LayerComposer: Multi-Human Personalized Generation via Layered Canvas
Guocheng Gordon Qian, Ruihang Zhang, Tsai-Shien Chen, Yusuf Dalva, Anujraaj Argo Goyal, Willi Menapace, Ivan Skorokhodov, Meng Dong, Arpit Sahni, Daniil Ostashev, Ju Hu, Sergey Tulyakov, Kuan-Chieh Jackson Wang
TL;DR
LayerComposer tackles the challenge of interactive, multi-human personalization by introducing a layered canvas where each subject is placed on its own RGBA layer, enabling occlusion-free composition and intuitive layout control. It pairs this representation with a diffusion-based pipeline and a transparent latent pruning mechanism to keep conditioning costs nearly independent of the number of subjects, along with a layerwise cross-reference training scheme to reduce copy-paste artifacts. Empirical results show superior spatial control, identity preservation, and prompt adherence across 4P, 2P, and 1P personalization benchmarks, plus favorable user study outcomes. The approach also supports background integration and generalizes to non-human content, suggesting practical impact for interactive group photo generation and future extensions with background and cross-modal guidance.
Abstract
Despite their impressive visual fidelity, existing personalized image generators lack interactive control over spatial composition and scale poorly to multiple humans. To address these limitations, we present LayerComposer, an interactive and scalable framework for multi-human personalized generation.

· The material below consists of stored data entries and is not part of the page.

import Summits.QuantumFields.BalabanUV.Beta.D1BFx.Assembly
import Literature.MathematicalPhysics.QuantumFieldTheory.Balaban1983to89.Beta.SpinTable

/-!
# `BalabanUV.Beta.D1BFx.FrozenCorner` — road «BF-x» for binder row D1, slot (SPLIT) ∕ leaf A1.ii, part 5d (generic half): THE CORNER RE-INDEXING BETWEEN
# SLOT (F)'s FINE INTEGRAND (`t_μ t_ν · K`, μ-bond at `b + t`, ν-bond at `b`) AND an3's `stK` CONVENTION (`w_μ w_ν · K`, `w` = relative position − `u_μ`) COSTS
# EXACTLY ONE FIRST MOMENT, WHICH VANISHES for a kernel odd under the affine axis reflection `w ↦ R_μ w − u_μ` — as `D_{μν}(F)`, `cellForm g` and `bfKernel g N` are
# for an `R_μ`-invariant leg `g` (OWNER RULING R-10′)

HONEST DEPENDENCY (page 1, mandatory): continuum YM on T⁴ ⇐ BetaPertH ∧ nine spine estimates (0/9 proved); BetaPertH ⇐ (D1) ∧ (D4) ∧
CAP+tail; G-an2-4 gates asym, D1 and NE2/3/4.  HONEST FRAMING (cell contract, verbatim): «discharging `BetaPertH` makes Bałaban's UV
stability UNCONDITIONAL — a real constructive-QFT result; it is NOT the continuum limit and NOT the Clay problem.»  THIS MODULE DISCHARGES
NOTHING of the wall: [folklore] `tsum` re-indexing along equivalences of `ℤ⁴` and three-line algebra on an3's UNMODIFIED `GhostTable.mixedDiffFun` ∕ `fwdDiffFun` ∕
`cellForm` and `SpinTable.bfKernel`; ONE definition with a body ([our object] `negAt μ`, the sign flip of coordinate `μ` as an `Equiv`; asserts nothing).  No `Prop`
minted, nothing printed asserted, 0 sorry.  0 wall binders; NOT D1, NOT `BetaPertH`, NOT continuum, NOT Clay.

ABSOLUTE RULE (cell charter, verbatim): «No internally-minted statement may enter as a cited fact. Every hypothesis is either kernel-proved in
this package or a verbatim quotation of a PUBLISHED theorem with page reference. The manuscript(s) under audit are NOT citable for their own
disputed steps — they are the thing under adjudication; programme-internal (2001/route/tribunal) claims are never citable.»

WHY (`HOME/b2b-balaban-beta-d1-p2/SPLIT-SPEC.md` §1 R-11 + journal ruling R-10′ 14:22Z).  Part 5e (`MainTable.main_table_eq_stK`) gives MAIN in an3's corner convention:
second vertex at relative position `v + u_μ`, weight `v_μ v_ν`, value `lam·stK μ ν N g v`.  Slot (F) reads the SAME kernel with the μ-bond at `b + t`, the ν-bond at `b`
and weight `t_μ t_ν`, i.e. `t = −v − u_μ`.  §3 below is the exact book-keeping: `Σ' t, t_μ t_ν·K(−t − u_μ) = Σ' w, w_μ w_ν·K w + Σ' w, w_ν·K w` (μ ≠ ν), and the extra
first moment VANISHES whenever `K (R_μ w − u_μ) = −K w` (§2: the summand `w_ν·K w` is odd under an involution of `ℤ⁴` fixing `w_ν`); §1 shows that an3's cell tables have
this oddness for a leg invariant under `R_μ` — hence R-10′ (symmetrise the frozen diagonal entry under the axis reflections) makes the corner term of node A0's REST list
EXACTLY ZERO after summation.  (The zeroth moments vanish by the same oddness.)
* §0 [our object] `negAt μ : Pt ≃ Pt` (flip the sign of coordinate `μ`), `cornerRefl μ : Pt ≃ Pt` (`w ↦ negAt μ w − u_μ`, an involution fixing `w_ν`, `ν ≠ μ`).
* §1 ODDNESS OF an3's TABLES under `cornerRefl μ` for an `R_μ`-invariant leg: `mixedDiffFun_cornerRefl`, `cellForm_cornerRefl`, **`bfKernel_cornerRefl`**.
* §2 `tsum_eq_zero_of_odd_invol` (a summable function odd under an involutive `Equiv` sums to `0`), `tsum_firstMoment_eq_zero_of_cornerOdd`, `tsum_eq_zero_of_cornerOdd`.
* §3 **`tsum_corner_reindex`**: `Σ' t, t_μ t_ν·K (−t − u_μ) = Σ' w, w_μ w_ν·K w + Σ' w, w_ν·K w`; **`tsum_corner_reindex_of_cornerOdd`**: `= Σ' w, w_μ w_ν·K w`.
Unit `b2b-balaban-beta-d1-p2` (road owner, gen 2); `LEAVES-BFx.md` row A1.ii (part 5d, generic half; the leg `gfrz` of R-10′ and its END rows are the other half).
-/

open Finset
open scoped BigOperators
open Literature.MathematicalPhysics.QuantumFieldTheory.Balaban1983to89
open Literature.MathematicalPhysics.QuantumFieldTheory.Balaban1983to89.Beta
open DyadicShell (Pt toReal)
open BubbleTransfer (unitVec)
open GhostTable (cellForm mixedDiffFun fwdDiffFun)
open SpinTable (bfKernel)

namespace Summit.QuantumFields.BalabanUV.Beta.D1BFx.FrozenCorner

/-! ## §0 The axis sign flip and the corner reflection -/

/-- [our object] **THE SIGN FLIP OF COORDINATE `μ`** on `ℤ⁴` (as a function).  A DEFINITION; asserts nothing. -/
def negAt (μ : Fin 4) (w : Pt) : Pt := fun i => if i = μ then -w i else w i

/-- [our object] Unfolding. -/
theorem negAt_apply (μ : Fin 4) (w : Pt) (i : Fin 4) : negAt μ w i = if i = μ then -w i else w i := rfl

/-- [folklore] `negAt μ` is an involution. -/
theorem negAt_negAt (μ : Fin 4) (w : Pt) : negAt μ (negAt μ w) = w := by
  funext i
  by_cases h : i = μ <;> simp [negAt_apply, h]

/-- [folklore] `negAt μ` flips `u_μ`. -/
theorem negAt_unitVec_self (μ : Fin 4) : negAt μ (unitVec μ) = -unitVec μ := by
  funext i
  rw [negAt_apply, Pi.neg_apply]
  by_cases h : i = μ
  · rw [if_pos h]
  · rw [if_neg h]; simp [unitVec, h]

/-- [folklore] `negAt μ` fixes `u_ν` for `ν ≠ μ`. -/
theorem negAt_unitVec_ne {μ ν : Fin 4} (h : ν ≠ μ) : negAt μ (unitVec ν) = unitVec ν := by
  funext i
  rw [negAt_apply]
  by_cases hi : i = μ
  · rw [if_pos hi]; subst hi; simp [unitVec, Ne.symm h]
  · rw [if_neg hi]

/-- [folklore] `negAt μ` is additive. -/
theorem negAt_add (μ : Fin 4) (w w' : Pt) : negAt μ (w + w') = negAt μ w + negAt μ w' := by
  funext i
  simp only [negAt_apply, Pi.add_apply]
  split_ifs <;> ring

/-- [folklore] `negAt μ` commutes with subtraction. -/
theorem negAt_sub (μ : Fin 4) (w w' : Pt) : negAt μ (w - w') = negAt μ w - negAt μ w' := by
  funext i
  simp only [negAt_apply, Pi.sub_apply]
  split_ifs <;> ring

/-- [folklore] The `ν`-coordinate is fixed by `negAt μ` (`ν ≠ μ`). -/
theorem negAt_apply_ne {μ ν : Fin 4} (h : ν ≠ μ) (w : Pt) : negAt μ w ν = w ν := by
  rw [negAt_apply, if_neg h]

/-- [folklore] The `μ`-coordinate is negated. -/
theorem negAt_apply_self (μ : Fin 4) (w : Pt) : negAt μ w μ = -w μ := by
  rw [negAt_apply, if_pos rfl]

/-- [our object] **THE CORNER REFLECTION** `w ↦ R_μ w − u_μ` (the affine axis reflection through the hyperplane `w_μ = −½`).  A DEFINITION. -/
def cornerRefl (μ : Fin 4) (w : Pt) : Pt := negAt μ w - unitVec μ

/-- [our object] Unfolding. -/
theorem cornerRefl_apply (μ : Fin 4) (w : Pt) : cornerRefl μ w = negAt μ w - unitVec μ := rfl

/-- [folklore] The corner reflection is an involution. -/
theorem cornerRefl_cornerRefl (μ : Fin 4) (w : Pt) : cornerRefl μ (cornerRefl μ w) = w := by
  rw [cornerRefl_apply, cornerRefl_apply, negAt_sub, negAt_negAt, negAt_unitVec_self, sub_neg_eq_add, add_sub_cancel_right]

/-- [folklore] The corner reflection as an `Equiv` of `ℤ⁴`. -/
def cornerEquiv (μ : Fin 4) : Pt ≃ Pt := Function.Involutive.toPerm (cornerRefl μ) (cornerRefl_cornerRefl μ)

/-- [our object] Unfolding. -/
theorem cornerEquiv_apply (μ : Fin 4) (w : Pt) : cornerEquiv μ w = cornerRefl μ w := rfl

/-- [folklore] The corner reflection fixes the `ν`-coordinate (`ν ≠ μ`). -/
theorem cornerRefl_apply_ne {μ ν : Fin 4} (h : ν ≠ μ) (w : Pt) : cornerRefl μ w ν = w ν := by
  rw [cornerRefl_apply, Pi.sub_apply, negAt_apply_ne h]
  simp [unitVec, h]

/-! ## §1 Oddness of an3's cell tables under the corner reflection, for an `R_μ`-invariant leg -/

section Tables

variable {μ ν : Fin 4}

/-- [folklore] **THE MIXED SECOND DIFFERENCE IS ODD UNDER THE CORNER REFLECTION** for an `R_μ`-invariant function (`ν ≠ μ`):
`D F u_μ u_ν (R_μ w − u_μ) = −D F u_μ u_ν w`. -/
theorem mixedDiffFun_cornerRefl (hνμ : ν ≠ μ) {F : Pt → ℝ} (hF : ∀ w, F (negAt μ w) = F w) (w : Pt) :
    mixedDiffFun F (unitVec μ) (unitVec ν) (cornerRefl μ w) = -mixedDiffFun F (unitVec μ) (unitVec ν) w := by
  have e3 : cornerRefl μ w + unitVec ν + unitVec μ = negAt μ (w + unitVec ν) := by
    rw [cornerRefl_apply, negAt_add, negAt_unitVec_ne hνμ]; abel
  have e2 : cornerRefl μ w + unitVec ν = negAt μ (w + unitVec ν + unitVec μ) := by
    rw [cornerRefl_apply, negAt_add, negAt_add, negAt_unitVec_ne hνμ, negAt_unitVec_self]; abel
  have e1 : cornerRefl μ w + unitVec μ = negAt μ w := by
    rw [cornerRefl_apply]; abel
  have e0 : cornerRefl μ w = negAt μ (w + unitVec μ) := by
    rw [cornerRefl_apply, negAt_add, negAt_unitVec_self]; abel
  unfold mixedDiffFun
  rw [e3, e2, e1, hF, hF, hF]
  conv_lhs => rw [e0, hF]
  ring

/-- [folklore] **THE CELL FORM IS ODD UNDER THE CORNER REFLECTION** for an `R_μ`-invariant leg (`ν ≠ μ`):
`cellForm g u_μ u_ν (R_μ w − u_μ) = −cellForm g u_μ u_ν w` (a four-value polynomial identity). -/
theorem cellForm_cornerRefl (hνμ : ν ≠ μ) {g : Pt → ℝ} (hg : ∀ w, g (negAt μ w) = g w) (w : Pt) :
    cellForm g (unitVec μ) (unitVec ν) (cornerRefl μ w) = -cellForm g (unitVec μ) (unitVec ν) w := by
  have e3 : cornerRefl μ w + unitVec ν + unitVec μ = negAt μ (w + unitVec ν) := by
    rw [cornerRefl_apply, negAt_add, negAt_unitVec_ne hνμ]; abel
  have e2 : cornerRefl μ w + unitVec ν = negAt μ (w + unitVec ν + unitVec μ) := by
    rw [cornerRefl_apply, negAt_add, negAt_add, negAt_unitVec_ne hνμ, negAt_unitVec_self]; abel
  have e1 : cornerRefl μ w + unitVec μ = negAt μ w := by
    rw [cornerRefl_apply]; abel
  have e0 : cornerRefl μ w = negAt μ (w + unitVec μ) := by
    rw [cornerRefl_apply, negAt_add, negAt_unitVec_self]; abel
  have hv : g (cornerRefl μ w) = g (w + unitVec μ) := by rw [e0, hg]
  unfold cellForm mixedDiffFun fwdDiffFun
  rw [e3, e2, e1, hg, hg, hg, hv]
  ring

/-- [folklore] **an3's REALISED KERNEL IS ODD UNDER THE CORNER REFLECTION** for an `R_μ`-invariant leg (`ν ≠ μ`):
`bfKernel g N u_μ u_ν (R_μ w − u_μ) = −bfKernel g N u_μ u_ν w`. -/
theorem bfKernel_cornerRefl (hνμ : ν ≠ μ) {g : Pt → ℝ} (hg : ∀ w, g (negAt μ w) = g w) (N : ℝ) (w : Pt) :
    bfKernel g N (unitVec μ) (unitVec ν) (cornerRefl μ w) = -bfKernel g N (unitVec μ) (unitVec ν) w := by
  have hg2 : ∀ w, (fun u => g u ^ 2) (negAt μ w) = (fun u => g u ^ 2) w := fun w => by simp only [hg]
  rw [bfKernel, bfKernel, mixedDiffFun_cornerRefl hνμ hg2, cellForm_cornerRefl hνμ hg]
  ring

end Tables

/-! ## §2 Odd summands sum to zero -/

section Odd

/-- [folklore] A function odd under an equivalence of the index type has `tsum` zero (no summability needed: both sides are the junk value otherwise). -/
theorem tsum_eq_zero_of_odd_equiv {f : Pt → ℝ} (e : Pt ≃ Pt) (hf : ∀ w, f (e w) = -f w) : ∑' w, f w = 0 := by
  have h : ∑' w, f (e w) = ∑' w, f w := e.tsum_eq f
  have h' : ∑' w, f (e w) = -∑' w, f w := by
    rw [← tsum_neg]; exact tsum_congr hf
  linarith

variable {μ ν : Fin 4}

/-- [folklore] **THE FIRST MOMENT IN A FIXED DIRECTION OF A CORNER-ODD KERNEL VANISHES** (`ν ≠ μ`): `K (R_μ w − u_μ) = −K w ⟹ Σ' w, w_ν·K w = 0`. -/
theorem tsum_firstMoment_eq_zero_of_cornerOdd (hνμ : ν ≠ μ) {K : Pt → ℝ} (hK : ∀ w, K (cornerRefl μ w) = -K w) :
    ∑' w : Pt, (w ν : ℝ) * K w = 0 :=
  tsum_eq_zero_of_odd_equiv (cornerEquiv μ) fun w => by rw [cornerEquiv_apply, cornerRefl_apply_ne hνμ, hK, mul_neg]

/-- [folklore] **THE ZEROTH MOMENT OF A CORNER-ODD KERNEL VANISHES**: `K (R_μ w − u_μ) = −K w ⟹ Σ' w, K w = 0`. -/
theorem tsum_eq_zero_of_cornerOdd {K : Pt → ℝ} (hK : ∀ w, K (cornerRefl μ w) = -K w) : ∑' w : Pt, K w = 0 :=
  tsum_eq_zero_of_odd_equiv (cornerEquiv μ) fun w => by rw [cornerEquiv_apply, hK]

end Odd

/-! ## §3 The corner re-indexing -/

section Reindex

variable {μ ν : Fin 4}

/-- [folklore] The corner substitution `t ↦ −t − u_μ` is an involution of `ℤ⁴`. -/
theorem cornerSub_invol (μ : Fin 4) (t : Pt) : -(-t - unitVec μ) - unitVec μ = t := by abel

/-- [folklore] The corner substitution as an `Equiv`. -/
def cornerSub (μ : Fin 4) : Pt ≃ Pt := Function.Involutive.toPerm (fun t => -t - unitVec μ) (cornerSub_invol μ)

/-- [our object] Unfolding. -/
theorem cornerSub_apply (μ : Fin 4) (t : Pt) : cornerSub μ t = -t - unitVec μ := rfl

/-- [folklore] **THE CORNER RE-INDEXING**: for `μ ≠ ν` and a kernel `K` whose weighted moments `w_μw_ν·K`, `w_ν·K` are summable,
`Σ' t, t_μ·t_ν·K (−t − u_μ) = Σ' w, w_μ·w_ν·K w + Σ' w, w_ν·K w`. -/
theorem tsum_corner_reindex (hμν : μ ≠ ν) (K : Pt → ℝ) (h2 : Summable fun w : Pt => (w μ : ℝ) * (w ν : ℝ) * K w)
    (h1 : Summable fun w : Pt => (w ν : ℝ) * K w) :
    ∑' t : Pt, (t μ : ℝ) * (t ν : ℝ) * K (-t - unitVec μ) = (∑' w : Pt, (w μ : ℝ) * (w ν : ℝ) * K w) + ∑' w : Pt, (w ν : ℝ) * K w := by
  have hG : ∀ t : Pt, (t μ : ℝ) * (t ν : ℝ) * K (-t - unitVec μ) =
      (fun w : Pt => ((w μ : ℝ) + 1) * (w ν : ℝ) * K w) (cornerSub μ t) := by
    intro t
    simp only [cornerSub_apply, Pi.sub_apply, Pi.neg_apply, unitVec, Pi.single_eq_same, Pi.single_eq_of_ne (Ne.symm hμν), Int.cast_sub,
      Int.cast_neg, Int.cast_one, sub_zero]
    ring
  rw [tsum_congr hG, (cornerSub μ).tsum_eq (fun w : Pt => ((w μ : ℝ) + 1) * (w ν : ℝ) * K w), ← h2.tsum_add h1]
  exact tsum_congr fun w => by ring

/-- [folklore] **… AND FOR A CORNER-ODD KERNEL THE EXTRA FIRST MOMENT VANISHES**: `Σ' t, t_μ·t_ν·K (−t − u_μ) = Σ' w, w_μ·w_ν·K w`. -/
theorem tsum_corner_reindex_of_cornerOdd (hμν : μ ≠ ν) (K : Pt → ℝ) (h2 : Summable fun w : Pt => (w μ : ℝ) * (w ν : ℝ) * K w)
    (h1 : Summable fun w : Pt => (w ν : ℝ) * K w) (hK : ∀ w, K (cornerRefl μ w) = -K w) :
    ∑' t : Pt, (t μ : ℝ) * (t ν : ℝ) * K (-t - unitVec μ) = ∑' w : Pt, (w μ : ℝ) * (w ν : ℝ) * K w := by
  rw [tsum_corner_reindex hμν K h2 h1, tsum_firstMoment_eq_zero_of_cornerOdd (Ne.symm hμν) hK, add_zero]

end Reindex

end Summit.QuantumFields.BalabanUV.Beta.D1BFx.FrozenCorner
/-- ALGEBRA OF THE RELATIVE AXIAL GAUGE: if `W` and `U₀` have the same comb holonomies from `y` to both endpoints of the non-wrapping bond `b = ⟨x, μ⟩`, then
`W_b·U₀,b⁻¹ = U₀(Γ_{y,x})⁻¹·[W(ω_b)·U₀(ω_b)⁻¹]·U₀(Γ_{y,x})`, `ω_b = Γ_{y,x} ∪ b ∪ (−Γ_{y,x+e_μ})` the comb loop through `b`.
[cite: Balaban1985Averaging, pp.24-25; Balaban1985RegularSpaces, (1.19) p.79] -/
theorem mul_inv_eq_conj_of_axial (W U₀ : GaugeField P j G) (y x : Site P j) (μ : Fin P.d)
    (hwrap : (rel y x μ + 1) * 2 ≤ (P.sitesPerDir j : ℤ))
    (hax : axialT W y x = axialT U₀ y x) (hax' : axialT W y (x.shift μ) = axialT U₀ y (x.shift μ)) :
    W ⟨x, μ⟩ * (U₀ ⟨x, μ⟩)⁻¹ =
      (axialT U₀ y x)⁻¹ * (holT W y (contourT y ⟨x, μ⟩) * (holT U₀ y (contourT y ⟨x, μ⟩))⁻¹) * axialT U₀ y x := by
  have hW := holT_contourT W y ⟨x, μ⟩ hwrap
  have hU := holT_contourT U₀ y ⟨x, μ⟩ hwrap
  simp only [PBond.tgt] at hW hU
  rw [hW, hU, hax, hax']
  group

/-- **THE RELATIVE AXIAL BOUND ON ONE BOND** ([Balaban1985Averaging] pp. 24–25 ∕ [Balaban1985RegularSpaces] p. 79, relative form): plaquette variables of `W`,
`U₀` within `δ_W, δ₀ ≥ 0` of `1`, the same comb holonomies from `y` at both endpoints of the non-wrapping bond `⟨x, μ⟩` ⟹
`dist1(W_b·U₀,b⁻¹) ≤ |x − y|₁·(δ_W + δ₀)`. [cite: Balaban1985Averaging, pp.24-25; Balaban1985RegularSpaces, Lemma 1 p.79] -/
theorem dist1_mul_inv_le_of_axial (W U₀ : GaugeField P j G) {δW δ₀ : ℝ} (hδW : 0 ≤ δW) (hδ₀ : 0 ≤ δ₀)
    (hW : PlaqSmall δW W) (hU₀ : PlaqSmall δ₀ U₀) (y x : Site P j) (μ : Fin P.d)
    (hwrap : (rel y x μ + 1) * 2 ≤ (P.sitesPerDir j : ℤ))
    (hax : axialT W y x = axialT U₀ y x) (hax' : axialT W y (x.shift μ) = axialT U₀ y (x.shift μ)) :
    dist1 (W ⟨x, μ⟩ * (U₀ ⟨x, μ⟩)⁻¹) ≤ (l1 (rel y x) : ℝ) * (δW + δ₀) := by
  rw [mul_inv_eq_conj_of_axial W U₀ y x μ hwrap hax hax']
  have hconj : dist1 ((axialT U₀ y x)⁻¹ * (holT W y (contourT y ⟨x, μ⟩) * (holT U₀ y (contourT y ⟨x, μ⟩))⁻¹) * axialT U₀ y x) =
      dist1 (holT W y (contourT y ⟨x, μ⟩) * (holT U₀ y (contourT y ⟨x, μ⟩))⁻¹) := by
    have h := GaugeGroup.dist1_conj (holT W y (contourT y ⟨x, μ⟩) * (holT U₀ y (contourT y ⟨x, μ⟩))⁻¹) (axialT U₀ y x)⁻¹
    rwa [inv_inv] at h
  rw [hconj]
  have hloopW : dist1 (holT W y (contourT y ⟨x, μ⟩)) ≤ (l1 (rel y x) : ℝ) * δW := by
    rw [holT_eq_holAt, contourT_eq, revWord_eq_wordRev]
    exact dist1_holAt_combLoop_le W hδW hW y (rel y x) μ
  have hloopU : dist1 (holT U₀ y (contourT y ⟨x, μ⟩)) ≤ (l1 (rel y x) : ℝ) * δ₀ := by
    rw [holT_eq_holAt, contourT_eq, revWord_eq_wordRev]
    exact dist1_holAt_combLoop_le U₀ hδ₀ hU₀ y (rel y x) μ
  calc dist1 (holT W y (contourT y ⟨x, μ⟩) * (holT U₀ y (contourT y ⟨x, μ⟩))⁻¹)
      ≤ dist1 (holT W y (contourT y ⟨x, μ⟩)) + dist1 ((holT U₀ y (contourT y ⟨x, μ⟩))⁻¹) := GaugeGroup.dist1_mul_le _ _
    _ = dist1 (holT W y (contourT y ⟨x, μ⟩)) + dist1 (holT U₀ y (contourT y ⟨x, μ⟩)) := by rw [GaugeGroup.dist1_inv]
    _ ≤ (l1 (rel y x) : ℝ) * δW + (l1 (rel y x) : ℝ) * δ₀ := add_le_add hloopW hloopU
    _ = (l1 (rel y x) : ℝ) * (δW + δ₀) := by ring
import Summits.Ventures.QEC.Census.BB.S8_126_w6_k12_01061B01.AutsA
import Summits.Ventures.QEC.Census.BB.S8_126_w6_k12_01061B01.AutsB
import HarnessLib

set_option Elab.async false
set_option maxRecDepth 200000

/-!
# `[[252,12,16]]` one-level cover certificate of `S8_126_w6_k12_01061B01` — ASSEMBLY side: `hauts : autsCompatOK cov hx hz perms ePermqs rowss rowss`
(collector over `AutsA`/`AutsB`; `CertCoverProducers.autsCompatOK_of_forallL`). Theorems only; KERNEL. qec-search-1 g5.
-/

namespace Summit.Ventures.QEC.Census.S8_126_w6_k12_01061B01

open Matrix Summit.Ventures.QEC.Census Literature.InformationTheory.QuantumCodes

/-- **`hauts`**: the automorphism tables of T1 (63 translations, index `i ↔ (i / 1, i % 1)`). -/
theorem hauts : autsCompatOK S8_126_w6_k12_01061B01.cov hx hz perms ePermqs rowss rowss = true := by
  refine autsCompatOK_of_forallL (by decide) fun i hi => ?_
  have hi' : i < 63 := by simpa [perms] using hi
  interval_cases i
  · exact aut0_ok
  · exact aut1_ok
  · exact aut2_ok
  · exact aut3_ok
  · exact aut4_ok
  · exact aut5_ok
  · exact aut6_ok
  · exact aut7_ok
  · exact aut8_ok
  · exact aut9_ok
  · exact aut10_ok
  · exact aut11_ok
  · exact aut12_ok
  · exact aut13_ok
  · exact aut14_ok
  · exact aut15_ok
  · exact aut16_ok
  · exact aut17_ok
  · exact aut18_ok
  · exact aut19_ok
  · exact aut20_ok
  · exact aut21_ok
  · exact aut22_ok
  · exact aut23_ok
  · exact aut24_ok
  · exact aut25_ok
  · exact aut26_ok
  · exact aut27_ok
  · exact aut28_ok
  · exact aut29_ok
  · exact aut30_ok
  · exact aut31_ok
  · exact aut32_ok
  · exact aut33_ok
  · exact aut34_ok
  · exact aut35_ok
  · exact aut36_ok
  · exact aut37_ok
  · exact aut38_ok
  · exact aut39_ok
  · exact aut40_ok
  · exact aut41_ok
  · exact aut42_ok
  · exact aut43_ok
  · exact aut44_ok
  · exact aut45_ok
  · exact aut46_ok
  · exact aut47_ok
  · exact aut48_ok
  · exact aut49_ok
  · exact aut50_ok
  · exact aut51_ok
  · exact aut52_ok
  · exact aut53_ok
  · exact aut54_ok
  · exact aut55_ok
  · exact aut56_ok
  · exact aut57_ok
  · exact aut58_ok
  · exact aut59_ok
  · exact aut60_ok
  · exact aut61_ok
  · exact aut62_ok

end Summit.Ventures.QEC.Census.S8_126_w6_k12_01061B01
import Summits.Ventures.AbcSig.Rows.TemplateHalves
import Summits.Ventures.AbcSig.Levels.N824

/-!
# Venture AbcSig — ROW `C2aL103A45yodd`: `xⁿ + 2^a·103^m·yⁿ = z²`, class `a 45yodd` (GENERATED by plean/leanrow.py)

HONEST FRAMING. A row of a COMPUTATION cell (`pub-abcsig`); a CONDITIONAL theorem, no claim on ABC or any summit.
Hypotheses: `BS04Package` (CITED), `DataComplete` at levels [824] (COMPUTED, two-engine certified
level files), and the listed per-orbit exclusions `hX_…` (CITED — e.g. the cell's M6 Eisenstein certificates; the
row's R5 cell names each). Everything else is kernel-checked (`Rows/TemplateC2a.lean`, `Levels/N….lean`). Exponent
range: prime `n ≥ 11`, `n ≠ 103`, n ∉ [11]; `B = 2^a 103^m` with `a, m < n` (n-th-power free). PARITY HALF: only solutions with y ODD (y = the variable whose coefficient carries the power of 2) are claimed; the y-even half of this cell is unresolved (lead RULING F14).
Row of record:  (sha256 ; SIGNED 2026-08-22T10:05:22Z by referee (ref-g5)); its R0: THEOREM for primes n >= 11, n not in [11]; the survivors [11] need M4 (Kraus) / stay open — class: candidate (a in {4,5} cell, y ODD only: the y-even sub-case l. Exponents left open by the row of record are excluded here via ; kernel-sieve residuals the row of record closes by a cell module (M6 Eisenstein / M4 Kraus certificates) appear as CITED hypotheses .
-/

namespace Summit.Ventures.AbcSig

/-- Row `C2aL103A45yodd` (see module docstring). -/
theorem row_C2aL103A45yodd (M : NewformModel) (hP : M.BS04Package)
    (hD824 : M.DataComplete 824 level824Orbits)
    (n : ℕ) (hn : n.Prime) (hmin : 11 ≤ n) (hnℓ : n ≠ 103) (hres : n ∉ ([11] : List ℕ)) (a m : ℕ) (ha : a = 4 ∨ a = 5) (hm : 1 ≤ m) (han : a < n) (hmn : m < n)
    
    (x y z : ℤ) (hy : ¬ 2 ∣ y) (hxy1 : x * y ≠ 1) (hxy2 : x * y ≠ -1) : ¬ IsPrimitiveSolution 1 (2 ^ a * 103 ^ m) 1 n x y z := by
  have hℓ : Nat.Prime 103 := by norm_num
  have h7 : 7 ≤ n := by omega
  have hS824 :=
    (level824_sieve n hn h7 (fun o => M.Excludes 824 o (famB (2 ^ a * 103 ^ m) n (fun _ _ => True))) (fun h => absurd h (by simp only [List.mem_cons, List.not_mem_nil, or_false] at hres ⊢; omega)) (fun h => absurd h (by simp only [List.mem_cons, List.not_mem_nil, or_false] at hres ⊢; omega)))
  exact rowC2a_a45_yodd 103 hℓ (by norm_num) M hP n hn h7 hnℓ hD824 a m ha hm han hmn
    hS824 x y z hy hxy1 hxy2

end Summit.Ventures.AbcSig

Inspired by professional image-editing software, LayerComposer provides intuitive reference-based human injection, allowing users to place and resize multiple subjects directly on a layered digital canvas to guide personalized generation. The core of our approach is the layered canvas, a novel representation where each subject is placed on a distinct layer, enabling interactive and occlusion-free composition. We further introduce a transparent latent pruning mechanism that improves scalability by decoupling computational cost from the number of subjects, and a layerwise cross-reference training strategy that mitigates copy-paste artifacts. Extensive experiments demonstrate that LayerComposer achieves superior spatial control, coherent composition, and identity preservation compared to state-of-the-art methods in multi-human personalized image generation.